Horizontal and vertical motions are independent.

• Horizontal: No acceleration (ignoring air resistance) → constant velocity

  • $a_x = 0$
  • $s_x = u_x t$

• Vertical: Acceleration due to gravity ($g = 9.81$ m/s² downwards)

  • $a_y = -g$ (if up is positive)
  • Apply SUVAT equations

The time $t$ is the same for both components — this links them.

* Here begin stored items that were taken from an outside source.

import Summits.PneNP.PneNP.Theorems.SmallBlockRothvossBallGridCells
import Summits.PneNP.PneNP.Theorems.SmallBlockRothvossBallGrid
import Summits.PneNP.PneNP.Theorems.SmallBlockRothvossAccounting
import Literature.Barriers.PneNP.TSPExtensionComplexityRothvossKernel
import Literature.Combinatorics.Optimization.PsdFactorizationRescaling
import Literature.Combinatorics.Optimization.EquivariantPsdStructure
import HarnessLib

/-!
# Block psd lifts of the perfect matching polytope (cell pnp-psdrank, rung F-N2.SOC): the net and the core inequality

Landing file 2 of 4 (pnp-psdrank-eng g4; work file HOME/pnp-psdrank-eng/lean/BlockLift.lean v2, sha256/16
01d03dbb37281499, Parts B–C). `netBall_dominated`: for weights `W ≤ K` (`K ≥ 0`, all rectangle sums `≤ θ₀`)
and vectors `a_x, c_y ∈ ℝ^b` of norm `≤ 1`, at any grid resolution `L` with `b ≤ L²`:
`Σ W⟪a,c⟫² ≤ (2L+1)^{2b} θ₀ + η Σ K⟪a,c⟫² + τ ΣK` for `τ ≥ 112 b/(η²L²)`. `core_at`: at Rothvoß's slot sizes,
every `r`-term `(S^b_+)` factorization of the `t`-cut slack matrix of `P_PM(n)` satisfies, for every such `L`,
`1/2 ≤ b⁴ Δ r ((2L+1)^{2b}·2θ_R(m) + 448 b Δ²/L²)` (`Δ = t − 1`) — Rothvoß's all-rectangle weight datum with
dominating kernel (`exists_WK_fin`), the weak Briët–Dadush–Pokutta rescaling (`rescale_weak`), the square-root
split (`trace_mul_eq_sum_sq_sqrtRow`) and the abstract accounting of the `2 × 2` chain (`abstract_accounting`).
The point of this normalisation: `Δ` enters once (through `η = 1/(2Δ)`), never inside a `b`-th power, so the
resulting block bound is polynomial in `b` (file `SmallBlockRothvossBallGridBound`).
WHAT THIS IS NOT: no statement about general psd rank (rung F-N2 stays open), nothing P ≠ NP-relevant.
-/

set_option linter.dupNamespace false -- `Summit.PneNP.PneNP.…`: summit = sub-problem (D-0017)

noncomputable section

open scoped Classical MatrixOrder

open Finset Real Matrix Literature.Barriers.PneNP Literature.Combinatorics.Optimization
  Literature.Combinatorics.Optimization.EquivariantPsdStructure

namespace Summit.PneNP.PneNP.Theorems.SmallBlockRothvossBallGrid

variable {b : ℕ}

/-- **The cube-grid net (all-rectangle form).** For weights `W ≤ K`, `K ≥ 0`, all rectangle sums of `W`
at most `θ₀ ≥ 0`, vectors `a_x, c_y ∈ ℝ^b` of norm `≤ 1`, `0 < η ≤ 1`, and a grid resolution `L` with
`b ≤ L²`: `Σ W⟪a,c⟫² ≤ (2L+1)^{2b} θ₀ + η Σ K⟪a,c⟫² + τ ΣK` for every `τ ≥ 112 b/(η² L²)`. -/
theorem netBall_dominated {α β : Type*} [Fintype α] [Fintype β] (W K : α → β → ℝ) (θ₀ η τ : ℝ)
    (L : ℕ) (a : α → Fin b → ℝ) (c : β → Fin b → ℝ) (hK0 : ∀ x y, 0 ≤ K x y)
    (hWK : ∀ x y, W x y ≤ K x y) (hθ : 0 ≤ θ₀) (hη : 0 < η) (hη1 : η ≤ 1) (hL : 0 < L)
    (hbL : b ≤ L ^ 2) (ha : ∀ x, a x ⬝ᵥ a x ≤ 1) (hc : ∀ y, c y ⬝ᵥ c y ≤ 1)
    (hrect : ∀ (X : Finset α) (Y : Finset β), ∑ x ∈ X, ∑ y ∈ Y, W x y ≤ θ₀)
    (hτ : 112 * b / (η ^ 2 * (L : ℝ) ^ 2) ≤ τ) :
    ∑ x, ∑ y, W x y * (a x ⬝ᵥ c y) ^ 2 ≤
      ((2 * L + 1 : ℝ) ^ b) ^ 2 * θ₀ + η * ∑ x, ∑ y, K x y * (a x ⬝ᵥ c y) ^ 2 +
        τ * ∑ x, ∑ y, K x y := by
  classical
  have hL' : (0 : ℝ) < L := by exact_mod_cast hL
  set esq : ℝ := 7 * b / (4 * (L : ℝ) ^ 2) with hesq
  have hesq0 : 0 ≤ esq := by positivity
  set e : ℝ := Real.sqrt esq with he
  have he0 : 0 ≤ e := Real.sqrt_nonneg _
  have hee : e ^ 2 = esq := Real.sq_sqrt hesq0
  -- the cell data
  set κ : (Fin b → ℤ) → (Fin b → ℤ) → ℝ := fun i j => |ctr L i ⬝ᵥ ctr L j| with hκ
  have hdist : ∀ x y, |a x ⬝ᵥ c y - ctr L (cell L (a x)) ⬝ᵥ ctr L (cell L (c y))| ≤ e := by
    intro x y
    rw [← Real.sqrt_sq_eq_abs, he]
    exact Real.sqrt_le_sqrt (distortion_sq_le hL hbL (ha x) (hc y))
  have hlo : ∀ x y, κ (cell L (a x)) (cell L (c y)) - e ≤ |a x ⬝ᵥ c y| := by
    intro x y
    have h1 := hdist x y
    have h2 := abs_sub_abs_le_abs_sub (ctr L (cell L (a x)) ⬝ᵥ ctr L (cell L (c y))) (a x ⬝ᵥ c y)
    rw [abs_sub_comm] at h2
    simp only [hκ]
    linarith
  have hhi : ∀ x y, |a x ⬝ᵥ c y| ≤ κ (cell L (a x)) (cell L (c y)) + e := by
    intro x y
    have h1 := hdist x y
    have h2 := abs_add_le (ctr L (cell L (a x)) ⬝ᵥ ctr L (cell L (c y)))
      (a x ⬝ᵥ c y - ctr L (cell L (a x)) ⬝ᵥ ctr L (cell L (c y)))
    rw [add_sub_cancel] at h2
    simp only [hκ]
    linarith
  have hd1 : ∀ x y, (a x ⬝ᵥ c y) ^ 2 ≤ 1 := by
    intro x y
    have h1 := dotProduct_sq_le_mul (ha x) (hc y)
    linarith
  have hτ' : ((6 / η + 2) * e) ^ 2 ≤ τ := by
    refine le_trans ?_ hτ
    have h1 : ((6 / η + 2) * e) ^ 2 = (6 / η + 2) ^ 2 * esq := by rw [mul_pow, hee]
    rw [h1]
    have h2 : (6 / η + 2) ^ 2 ≤ (8 / η) ^ 2 := by
      have h3 : 6 / η + 2 ≤ 8 / η := by
        rw [div_add' _ _ _ hη.ne', div_le_div_iff_of_pos_right hη]; linarith
      exact pow_le_pow_left₀ (by positivity) h3 2
    calc (6 / η + 2) ^ 2 * esq ≤ (8 / η) ^ 2 * esq := mul_le_mul_of_nonneg_right h2 hesq0
      _ = 112 * b / (η ^ 2 * (L : ℝ) ^ 2) := by rw [hesq]; field_simp; ring
  have key := cells_bound W K (fun x y => a x ⬝ᵥ c y) (fun x => cell L (a x)) (fun y => cell L (c y))
    (box b L) (box b L) κ e η τ θ₀ (fun x => cell_mem_box (ha x)) (fun y => cell_mem_box (hc y))
    hWK hK0 hη hη1 he0 hθ hrect (fun i j => abs_nonneg _) hlo hhi hd1 hτ'
  rw [card_box] at key
  simpa only [sq] using key


set_option maxHeartbeats 400000 in
/-- **The block bound at grid resolution `L`.** For `m = 2μ+1` large and `n = |Slot m 72|`: if the `t`-cut
slack matrix `|δ(U) ∩ M| − 1` of `P_PM(n)` (`t = tCut 72 μ`, `Δ = t − 1`) is a sum of `r` pairings of psd
`b × b` blocks, then for every grid resolution `L ≥ 1` with `b ≤ L²`:
`1/2 ≤ b⁴ Δ r ((2L+1)^{2b}·2θ_R(m) + 448 b Δ²/L²)`. -/
theorem core_at (μ : ℕ) {m : ℕ} (hm : m = 2 * μ + 1)
    (hU1 : (64 / cU εR) ^ 2 ≤ (m : ℝ) + 1) (hU2 : 32 / cU εR ≤ (m : ℝ) + 1)
    (hM1 : 16 * FQ * Real.log QB / cM qR εR ≤ (m : ℝ)) {b r : ℕ}
    (A : {U : Finset (Fin (Fintype.card (Slot m qR))) // U.card = tCut qR μ} →
      Fin r → Matrix (Fin b) (Fin b) ℝ)
    (B : {M : Finset (Sym2 (Fin (Fintype.card (Slot m qR)))) // IsPMOn univ M} →
      Fin r → Matrix (Fin b) (Fin b) ℝ)
    (hA : ∀ a i, (A a i).PosSemidef) (hB : ∀ b i, (B b i).PosSemidef)
    (hfac : ∀ (a : {U : Finset (Fin (Fintype.card (Slot m qR))) // U.card = tCut qR μ})
      (c : {M : Finset (Sym2 (Fin (Fintype.card (Slot m qR)))) // IsPMOn univ M}),
      ((c.1.filter (fun f => cutCount a.1 f = 1)).card : ℝ) - 1 = ∑ i, (A a i * B c i).trace)
    (L : ℕ) (hL : 0 < L) (hbL : b ≤ L ^ 2) :
    (1 : ℝ) / 2 ≤ (b : ℝ) ^ 4 * ((tCut qR μ : ℝ) - 1) * r *
      (((2 * L + 1 : ℝ) ^ b) ^ 2 * (2 * θR m) +
        448 * b * ((tCut qR μ : ℝ) - 1) ^ 2 / (L : ℝ) ^ 2) := by
  -- the weight datum
  obtain ⟨W, K, hrect, hsum, hWK, hK0, hKsum⟩ := exists_WK_fin μ hm hU1 hU2 hM1
  -- parameters
  have ht3 : 3 ≤ tCut qR μ := by unfold tCut; omega
  have hΔ2 : (2 : ℝ) ≤ (tCut qR μ : ℝ) - 1 := by
    have : (3 : ℝ) ≤ (tCut qR μ : ℝ) := by exact_mod_cast ht3
    linarith
  generalize hΔ : ((tCut qR μ : ℝ) - 1) = Δ at hΔ2 ⊢
  have hΔ0 : 0 < Δ := by linarith
  have hθ0 : 0 < θR m := θR_pos m
  generalize hθ : θR m = θ at hrect hθ0 ⊢
  have hL' : (0 : ℝ) < L := by exact_mod_cast hL
  set η : ℝ := 1 / (2 * Δ) with hηdef
  have hη : 0 < η := by rw [hηdef]; positivity
  have hη1 : η ≤ 1 := by
    rw [hηdef, div_le_one (by positivity)]; linarith
  have hηΔ : η * Δ = 1 / 2 := by rw [hηdef]; field_simp
  set τ : ℝ := 112 * b / (η ^ 2 * (L : ℝ) ^ 2) with hτdef
  have hτ0 : 0 ≤ τ := by rw [hτdef]; positivity
  have hτeq : τ = 448 * b * Δ ^ 2 / (L : ℝ) ^ 2 := by
    rw [hτdef, hηdef]; field_simp; ring
  -- slack
  have hSΔ : ∀ (a : {U : Finset (Fin (Fintype.card (Slot m qR))) // U.card = tCut qR μ})
      (c : {M : Finset (Sym2 (Fin (Fintype.card (Slot m qR)))) // IsPMOn univ M}),
      ((c.1.filter (fun f => cutCount a.1 f = 1)).card : ℝ) - 1 ≤ Δ := by
    intro a c
    have h1 := c.2.card_cut_le (subset_univ a.1)
    rw [a.2] at h1
    have h2 : (((c.1.filter (fun f => cutCount a.1 f = 1)).card : ℕ) : ℝ) ≤ (tCut qR μ : ℝ) := by
      exact_mod_cast h1
    rw [← hΔ]
    linarith
  -- blocks
  set T : Fin r → {U : Finset (Fin (Fintype.card (Slot m qR))) // U.card = tCut qR μ} →
      {M : Finset (Sym2 (Fin (Fintype.card (Slot m qR)))) // IsPMOn univ M} → ℝ :=
    fun i a c => (A a i * B c i).trace with hTdef
  have hST : ∀ a c, ((c.1.filter (fun f => cutCount a.1 f = 1)).card : ℝ) - 1 = ∑ i, T i a c :=
    fun a c => hfac a c
  have hTfac : ∀ i, HasPsdFactorization (T i) b := fun i =>
    ⟨fun a => A a i, fun c => B c i, fun a => hA a i, fun c => hB c i, fun a c => rfl⟩
  have hT0 : ∀ i a c, 0 ≤ T i a c := fun i a c => (hTfac i).entry_nonneg a c
  have hTΔ : ∀ i a c, T i a c ≤ Δ := by
    intro i a c
    have h1 : T i a c ≤ ∑ j, T j a c :=
      single_le_sum (f := fun j => T j a c) (fun j _ => hT0 j a c) (mem_univ i)
    linarith [hST a c, hSΔ a c]
  have hresc : ∀ i, ∃ (X : {U : Finset (Fin (Fintype.card (Slot m qR))) // U.card = tCut qR μ} →
        Matrix (Fin b) (Fin b) ℝ)
      (Y : {M : Finset (Sym2 (Fin (Fintype.card (Slot m qR)))) // IsPMOn univ M} →
        Matrix (Fin b) (Fin b) ℝ),
      (∀ a, (X a).PosSemidef ∧ (1 - X a).PosSemidef) ∧ (∀ c, (Y c).PosSemidef ∧ (1 - Y c).PosSemidef) ∧
      ∀ a c, T i a c = ((b : ℕ) : ℝ) ^ 2 * Δ * (X a * Y c).trace :=
    fun i => (hTfac i).rescale_weak hΔ0 (hTΔ i)
  choose X Y hX hY hTXY using hresc
  -- the rank-one-vector pieces
  set G : (Fin r × (Fin b × Fin b)) →
      {U : Finset (Fin (Fintype.card (Slot m qR))) // U.card = tCut qR μ} →
      {M : Finset (Sym2 (Fin (Fintype.card (Slot m qR)))) // IsPMOn univ M} → ℝ :=
    fun ipq a c => (sqrtRow (X ipq.1 a) ipq.2.1 ⬝ᵥ sqrtRow (Y ipq.1 c) ipq.2.2) ^ 2 with hGdef
  have hS : ∀ (a : {U : Finset (Fin (Fintype.card (Slot m qR))) // U.card = tCut qR μ})
      (c : {M : Finset (Sym2 (Fin (Fintype.card (Slot m qR)))) // IsPMOn univ M}),
      ((c.1.filter (fun f => cutCount a.1 f = 1)).card : ℝ) - 1 =
        ((b : ℝ) ^ 2 * Δ) * ∑ ipq, G ipq a c := by
    intro a c
    rw [hST a c, Fintype.sum_prod_type (f := fun ipq : Fin r × (Fin b × Fin b) => G ipq a c),
      mul_sum]
    refine sum_congr rfl fun i _ => ?_
    rw [hTXY i a c, trace_mul_eq_sum_sq_sqrtRow (hX i a).1 (hY i c).1,
      Fintype.sum_prod_type (f := fun pq : Fin b × Fin b => G (i, pq) a c)]
  -- per-piece net
  set E : ℝ := ((2 * L + 1 : ℝ) ^ b) ^ 2 * (2 * θ) with hEdef
  have hpiece : ∀ ipq, ∑ a, ∑ c, W a c * G ipq a c ≤
      E + η * ∑ a, ∑ c, K a c * G ipq a c + τ * ∑ a, ∑ c, K a c := by
    intro ipq
    exact netBall_dominated W K (2 * θ) η τ L (fun a => sqrtRow (X ipq.1 a) ipq.2.1)
      (fun c => sqrtRow (Y ipq.1 c) ipq.2.2) hK0 hWK (by positivity) hη hη1 hL hbL
      (fun a => sqrtRow_sq_le_one (hX ipq.1 a).1 (hX ipq.1 a).2 _)
      (fun c => sqrtRow_sq_le_one (hY ipq.1 c).1 (hY ipq.1 c).2 _) hrect le_rfl
  -- `⟨K, S⟩ ≤ Δ`
  have hKS : ∑ a, ∑ c, K a c * (((c.1.filter (fun f => cutCount a.1 f = 1)).card : ℝ) - 1) ≤ Δ := by
    calc ∑ a, ∑ c, K a c * (((c.1.filter (fun f => cutCount a.1 f = 1)).card : ℝ) - 1)
        ≤ ∑ a, ∑ c, K a c * Δ :=
          sum_le_sum fun a _ => sum_le_sum fun c _ => mul_le_mul_of_nonneg_left (hSΔ a c) (hK0 a c)
      _ = (∑ a, ∑ c, K a c) * Δ := by rw [sum_mul]; simp_rw [sum_mul]
      _ ≤ 1 * Δ := mul_le_mul_of_nonneg_right hKsum hΔ0.le
      _ = Δ := one_mul Δ
  have hc0 : (0 : ℝ) ≤ (b : ℝ) ^ 2 * Δ := mul_nonneg (sq_nonneg _) hΔ0.le
  have key := SmallBlockRothvoss.abstract_accounting W K
    (fun a c => ((c.1.filter (fun f => cutCount a.1 f = 1)).card : ℝ) - 1) G ((b : ℝ) ^ 2 * Δ) E η τ Δ
    hc0 hη.le hsum hS hpiece hKS
  -- arithmetic
  have hcard : (Fintype.card (Fin r × (Fin b × Fin b)) : ℝ) = r * (b : ℝ) ^ 2 := by
    simp only [Fintype.card_prod, Fintype.card_fin]; push_cast; ring
  rw [hcard, hηΔ] at key
  have hKτ : τ * ∑ a, ∑ c, K a c ≤ τ := by
    calc τ * ∑ a, ∑ c, K a c ≤ τ * 1 := mul_le_mul_of_nonneg_left hKsum hτ0
      _ = τ := mul_one τ
  have hr0 : (0 : ℝ) ≤ r := Nat.cast_nonneg r
  have hpre : (0 : ℝ) ≤ (b : ℝ) ^ 2 * Δ * (r * (b : ℝ) ^ 2) :=
    mul_nonneg hc0 (mul_nonneg hr0 (sq_nonneg _))
  have h1 : (b : ℝ) ^ 2 * Δ * (r * (b : ℝ) ^ 2 * (E + τ * ∑ a, ∑ c, K a c)) ≤
      (b : ℝ) ^ 2 * Δ * (r * (b : ℝ) ^ 2) * (E + τ) := by
    have := mul_le_mul_of_nonneg_left (show E + τ * ∑ a, ∑ c, K a c ≤ E + τ by linarith) hpre
    linarith [this]
  have hmain : (1 : ℝ) / 2 ≤ (b : ℝ) ^ 2 * Δ * (r * (b : ℝ) ^ 2) * (E + τ) := by linarith
  rw [hEdef, hτeq] at hmain
  have hfin : (b : ℝ) ^ 2 * Δ * (r * (b : ℝ) ^ 2) *
      (((2 * L + 1 : ℝ) ^ b) ^ 2 * (2 * θ) + 448 * b * Δ ^ 2 / (L : ℝ) ^ 2) =
      (b : ℝ) ^ 4 * Δ * r * (((2 * L + 1 : ℝ) ^ b) ^ 2 * (2 * θ) + 448 * b * Δ ^ 2 / (L : ℝ) ^ 2) := by
    ring
  linarith [hfin]

end Summit.PneNP.PneNP.Theorems.SmallBlockRothvossBallGrid

end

For a projectile launched at speed $u$ at angle $\theta$ to the horizontal:

$u_x = u\cos\theta \qquad u_y = u\sin\theta$

Time of Flight (return to launch height)

At landing, $s_y = 0$: $0 = u\sin\theta \cdot t - \frac{1}{2}gt^2$ $t(u\sin\theta - \frac{1}{2}gt) = 0$ $T = \frac{2u\sin\theta}{g}$

Maximum Height

At the top, $v_y = 0$: $v_y^2 = u_y^2 - 2gs_y$ $0 = u^2\sin^2\theta - 2gH$ $H = \frac{u^2\sin^2\theta}{2g}$

Range (horizontal distance)

$R = u_x \times T = u\cos\theta \times \frac{2u\sin\theta}{g} = \frac{u^2\sin2\theta}{g}$

Maximum range occurs at $\theta = 45°$ (since $\sin90° = 1$).

Equation of Trajectory

Eliminating $t$: $y = x\tan\theta - \frac{gx^2}{2u^2\cos^2\theta}$

This is a parabola.

If launched horizontally from height $h$:

• $u_x = u$, $u_y = 0$
• Time to fall: $h = \frac{1}{2}gt^2$ → $t = \sqrt{2h/g}$
• Range: $R = u \times t = u\sqrt{2h/g}$
• Impact speed: $v = \sqrt{u^2 + (gt)^2}$

• Horizontal: constant velocity ($a_x = 0$)
• Vertical: constant acceleration ($a_y = g$)
• Resolve launch velocity: $u_x = u\cos\theta$, $u_y = u\sin\theta$
• Time is the common variable linking both components
• $T = 2u\sin\theta/g$, $H = u^2\sin^2\theta/2g$, $R = u^2\sin2\theta/g$
• Max range at 45°; trajectory is a parabola